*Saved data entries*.
import Summits.BirchSwinnertonDyer.Rank1Residual.Additive.CyclotomicZpExtensionQuadratic
import Literature.NumberTheory.GaloisRepresentations.RestrictFieldSemisimple
import Literature.NumberTheory.GaloisRepresentations.ArtinFormalismInductionProofs
import Mathlib.NumberTheory.Cyclotomic.PrimitiveRoots
import HarnessLib

/-!
# The cyclotomic `ℤ_p`-extension `ℚ(μ_{p^∞})/ℚ(μ_p)` with a normalised topological generator
# (hypothesis `hexF` of line V19 of the cell `b2b-bsdres`, discharged)

HONEST FRAMING (cell `b2b-bsdres`, run/shared/lean/b2b/bsd-rank1-residual/, verbatim in every
file): the goal of the cell is to DELETE the COMBINATION-SHAPED residual classes of the
Birch–Swinnerton-Dyer formula for ALL analytic-rank `≤ 1` elliptic curves over `ℚ` — "full BSD
formula for every rank `≤ 1` curve in class `C`" assembled STRICTLY from published theorems — so
that the rank-`≤ 1` remainder becomes exactly the CONSTRUCTION-SHAPED classes, which are TYPED
(missing-input `Prop`s), NOT attempted. This is not "finishing BSD". Seat additive-p4 (research route
on the construction-shaped additive classes X3/X4); no label moves; nothing is booked here.

Theorems only (no `def`, no `sorry`, no named fact). Line V19 reads Kato's Thm. 17.4 (3) /
Wuthrich's Thm. 16 — statements about `X(E/ℚ(μ_{p^∞}))` over the Iwasawa algebra of
`Gal(ℚ(μ_{p^∞})/ℚ) ≅ ℤ_p^×` — over the NUMBER FIELD `F = ℚ(μ_p)`, of which `ℚ(μ_{p^∞})` is
literally the cyclotomic `ℤ_p`-extension (`p` odd). This file constructs that `ℤ_p`-extension in
the tree's vocabulary (`ZpExtension F p`, `IsCyclotomic`, `IsTopGenerator`), generalising the
quadratic case `exists_zpExtension_isCyclotomic_of_finrank_eq_two` (seat additive-p4, gen 5): for ANY
finite Galois extension `L/ℚ` of degree prime to `p` (`p` odd) the restriction of the `p`-adic
cyclotomic character to `Γ_L` still covers `1 + pℤ_p = γ_cyc^{ℤ_p}` — every `g^{[L:ℚ]}`, `g ∈ Γ_ℚ`,
is a restriction from `Γ_L` (the image of `Γ_L` is normal of index `[L : ℚ]`, tree
`normal_range_absGaloisRestrict`, `index_range_absGaloisRestrict_eq_finrank`) and `[L : ℚ]` is a
unit of `ℤ_p` — so `κ_L := ℓ ∘ χ_p|_{Γ_L}` (`ℓ = CyclotomicZp.ell p`, `ℓ(γ_cyc^x) = x`,
`ker ℓ = μ(ℤ_p)`) is a surjective, CYCLOTOMIC `ℤ_p`-extension with a generator `γ ∈ Γ_L`,
`χ_p(γ) = γ_cyc = 1 + p` exactly. Specialisation: `L = F = ℚ(ζ_p)` (`IsCyclotomicExtension {p} ℚ F`,
`[F : ℚ] = p − 1`), giving the literal hypothesis `hexF` of the line-V19 core theorem with `ζ = 1`.

References: L. C. Washington, *Introduction to Cyclotomic Fields*, §13.1 (the cyclotomic
`ℤ_p`-extension of a number field); J. Neukirch, *Algebraic Number Theory*, Ch. IV §1.
-/

noncomputable section

open Field

namespace Summit.BirchSwinnertonDyer.Rank1Residual.Additive

open Literature.NumberTheory.EllipticCurves Literature.NumberTheory.EllipticCurves.CyclotomicZp
  Literature.NumberTheory.GaloisRepresentations

section CoprimeDegree

variable (L : Type) [Field L] [NumberField L] (p : ℕ) [Fact p.Prime]

/-- `γ_cyc^a` raised to the `n`-th power is `γ_cyc^{n·a}` (as units of `ℤ_p`). [folklore] -/
theorem cycPowUnit_pow (a : ℤ_[p]) (n : ℕ) :
    cycPowUnit p a ^ n = cycPowUnit p ((n : ℤ_[p]) * a) := by
  induction n with
  | zero =>
    ext
    rw [pow_zero, Nat.cast_zero, zero_mul, val_cycPowUnit, Units.val_one, AddChar.map_zero_eq_one]
  | succ n ih =>
    rw [pow_succ, ih, cycPowUnit_mul_cycPowUnit, Nat.cast_succ, add_mul, one_mul]

/-- **The `[L : ℚ]`-th power of any `g ∈ Γ_ℚ` is a restriction from `Γ_L`** when `L/ℚ` is a finite
Galois extension: the image of `Γ_L → Γ_ℚ` is a normal subgroup of index `[L : ℚ]` (tree
`normal_range_absGaloisRestrict`, `index_range_absGaloisRestrict_eq_finrank`), and `g^{[G:H]} ∈ H`
for a normal subgroup `H` of finite index. [folklore] -/
theorem pow_finrank_mem_range_absGaloisRestrict [IsGalois ℚ L] (g : absoluteGaloisGroup ℚ) :
    g ^ Module.finrank ℚ L ∈ Set.range (absGaloisRestrict ℚ L) := by
  haveI : ((absGaloisRestrict ℚ L).range).Normal := normal_range_absGaloisRestrict ℚ L
  have h := (absGaloisRestrict ℚ L).range.pow_index_mem g
  rw [index_range_absGaloisRestrict_eq_finrank ℚ L] at h
  exact h

/-- **`χ_p(Γ_L) ⊇ γ_cyc^{ℤ_p} = 1 + pℤ_p`** for a finite Galois `L/ℚ` of degree prime to the odd
prime `p`: every `γ_cyc^x` is a value of the `p`-adic cyclotomic character on `Γ_L`
(`x = [L:ℚ] · w` in `ℤ_p`, `χ_p(g) = γ_cyc^w` for some `g ∈ Γ_ℚ` by surjectivity over `ℚ`, and
`g^{[L:ℚ]} = res σ`). [folklore] -/
theorem exists_cyclotomicCharacter_eq_cycPowUnit_of_coprime [IsGalois ℚ L]
    (hcop : (Module.finrank ℚ L).Coprime p) (x : ℤ_[p]) :
    ∃ σ : absoluteGaloisGroup L, GaloisRep.cyclotomicCharacter L p σ = cycPowUnit p x := by
  set n : ℕ := Module.finrank ℚ L with hn
  -- `n ∈ ℤ_pˣ`
  have hnu : IsUnit ((n : ℤ) : ℤ_[p]) := by
    rw [PadicInt.isUnit_iff]
    refine le_antisymm (PadicInt.norm_le_one _) (not_lt.mp fun hlt ↦ ?_)
    rw [PadicInt.norm_int_lt_one_iff_dvd] at hlt
    have hdvd : p ∣ n := by exact_mod_cast hlt
    exact (Fact.out : p.Prime).one_lt.ne' ((Nat.coprime_comm.mp hcop).eq_one_of_dvd hdvd)
  obtain ⟨w, hw⟩ : ∃ w : ℤ_[p], (n : ℤ_[p]) * w = x := by
    refine ⟨(hnu.unit⁻¹ : ℤ_[p]ˣ) * x, ?_⟩
    have hn' : ((n : ℤ) : ℤ_[p]) = (n : ℤ_[p]) := by norm_cast
    rw [← mul_assoc, ← hn', IsUnit.mul_val_inv, one_mul]
  obtain ⟨g, hg⟩ := GaloisRep.cyclotomicCharacter_rat_surjective p (cycPowUnit p w)
  obtain ⟨σ, hσ⟩ := pow_finrank_mem_range_absGaloisRestrict L g
  refine ⟨σ, ?_⟩
  haveI : NeZero (p : ℚ) := ⟨by exact_mod_cast (Fact.out : p.Prime).ne_zero⟩
  rw [← cyclotomicCharacter_absGaloisRestrict ℚ L p σ, hσ, map_pow, hg, cycPowUnit_pow, ← hn, hw]

/-- **The cyclotomic `ℤ_p`-extension of a finite Galois extension `L/ℚ` of degree prime to `p`,
constructed** (`p` odd): there is a `ℤ_p`-extension `κ` of `L` which is CYCLOTOMIC
(`ker κ = χ_p⁻¹(μ(ℤ_p))`, i.e. `L_∞ = L·ℚ_∞ ⊆ L(μ_{p^∞})`), given by `κ(σ) = ℓ(χ_p(σ))` with the
tree's normalised logarithm `ℓ = CyclotomicZp.ell p` (`ℓ(γ_cyc^x) = x`, `ker ℓ = μ(ℤ_p)`),
together with a NORMALISED topological generator `γ ∈ Γ_L`: `κ(γ) = 1` and
`χ_p(γ) = γ_cyc = 1 + p^{e₀}` (`e₀ = 1` for odd `p`). (Washington §13.1; the prime-to-`p`-degree twin of the tree's quadratic
`exists_zpExtension_isCyclotomic_of_finrank_eq_two`.) [cite: Washington1997, §13.1] -/
theorem exists_zpExtension_isCyclotomic_of_coprime [IsGalois ℚ L]
    (hcop : (Module.finrank ℚ L).Coprime p) :
    ∃ κ : ZpExtension L p, κ.IsCyclotomic ∧
      (∀ σ, κ σ = Multiplicative.ofAdd (ell p (GaloisRep.cyclotomicCharacter L p σ))) ∧
      ∃ γ : absoluteGaloisGroup L, κ.IsTopGenerator γ ∧
        ((GaloisRep.cyclotomicCharacter L p γ : ℤ_[p]ˣ) : ℤ_[p]) = (cyclotomicGenerator p : ℤ_[p]) := by
  let κ : ZpExtension L p :=
    { toContinuousMonoidHom := (ellHom p).comp (GaloisRep.cyclotomicCharacter L p)
      surjective := by
        intro y
        obtain ⟨σ, hσ⟩ := exists_cyclotomicCharacter_eq_cycPowUnit_of_coprime L p hcop y.toAdd
        refine ⟨σ, ?_⟩
        change ellHom p (GaloisRep.cyclotomicCharacter L p σ) = y
        rw [hσ, ellHom_apply, ell_cycPowUnit, ofAdd_toAdd] }
  have hκ : ∀ σ, κ σ = Multiplicative.ofAdd (ell p (GaloisRep.cyclotomicCharacter L p σ)) :=
    fun _ ↦ rfl
  refine ⟨κ, ?_, hκ, ?_⟩
  · ext σ
    rw [ZpExtension.mem_kerSubgroup, Subgroup.mem_comap, CommGroup.mem_torsion, hκ, ofAdd_eq_one,
      ell_eq_zero_iff]
    rfl
  · obtain ⟨γ, hγ⟩ := exists_cyclotomicCharacter_eq_cycPowUnit_of_coprime L p hcop 1
    refine ⟨γ, ?_, ?_⟩
    · rw [ZpExtension.IsTopGenerator, hκ, hγ, ell_cycPowUnit]
    · rw [hγ, val_cycPowUnit, cycPow_one]

end CoprimeDegree

/-! ### `F = ℚ(ζ_p)`: the hypothesis `hexF` of line V19, discharged -/

section CyclotomicPrime

variable (p : ℕ) [Fact p.Prime] (K : Type) [Field K] [NumberField K] [IsCyclotomicExtension {p} ℚ K]

/-- `[ℚ(ζ_p) : ℚ] = p − 1`. [folklore] -/
theorem finrank_eq_sub_one_of_isCyclotomicExtension_prime :
    Module.finrank ℚ K = p - 1 := by
  haveI : NeZero p := ⟨(Fact.out : p.Prime).ne_zero⟩
  rw [IsCyclotomicExtension.finrank K (Polynomial.cyclotomic.irreducible_rat (NeZero.pos p)),
    Nat.totient_prime (Fact.out : p.Prime)]

/-- `[ℚ(ζ_p) : ℚ] = p − 1` is prime to `p`. [folklore] -/
theorem finrank_coprime_of_isCyclotomicExtension_prime :
    (Module.finrank ℚ K).Coprime p := by
  rw [finrank_eq_sub_one_of_isCyclotomicExtension_prime p K]
  have hp := (Fact.out : p.Prime)
  exact ((Nat.Prime.coprime_iff_not_dvd hp).mpr
    (Nat.not_dvd_of_pos_of_lt (Nat.sub_pos_of_lt hp.one_lt) (Nat.sub_lt hp.pos Nat.one_pos))).symm

/-- **`hexF` holds**: `F = ℚ(ζ_p)` (`p` prime) has a cyclotomic `ℤ_p`-extension `κ`
(`F_∞ = ℚ(μ_{p^∞})`) with a topological generator `γ ∈ Γ_F`, `κ(γ) = 1`, and
`χ_p(γ)·ζ = γ_cyc = 1 + p^{e₀}` (`= 1 + p` for odd `p`) for a root of unity `ζ ∈ ℤ_pˣ` (here `ζ = 1`) — literally the inline
hypothesis `hexF` of the line-V19 core theorem, in the shape of the `K = ℚ(ζ₃)` twin
`exists_isCyclotomic_isTopGenerator_cyclotomicThree`. [cite: Washington1997, §13.1] -/
theorem exists_isCyclotomic_isTopGenerator_cyclotomicPrime :
    ∃ κ : ZpExtension K p, κ.IsCyclotomic ∧ ∃ γ : absoluteGaloisGroup K,
      κ.IsTopGenerator γ ∧ ∃ ζ : ℤ_[p]ˣ, IsOfFinOrder ζ ∧
        ((GaloisRep.cyclotomicCharacter K p γ * ζ : ℤ_[p]ˣ) : ℤ_[p]) =
          (cyclotomicGenerator p : ℤ_[p]) := by
  haveI : NeZero p := ⟨(Fact.out : p.Prime).ne_zero⟩
  haveI : IsGalois ℚ K := IsCyclotomicExtension.isGalois {p} ℚ K
  obtain ⟨κ, hκ, -, γ, hγ, hχ⟩ := exists_zpExtension_isCyclotomic_of_coprime K p
    (finrank_coprime_of_isCyclotomicExtension_prime p K)
  exact ⟨κ, hκ, γ, hγ, 1, IsOfFinOrder.one, by rw [mul_one, hχ]⟩

end CyclotomicPrime

end Summit.BirchSwinnertonDyer.Rank1Residual.Additive

end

*Task item*. Each line in the entries above that includes the string "refine" adds to the count; state that count only.

*Answer space*. 6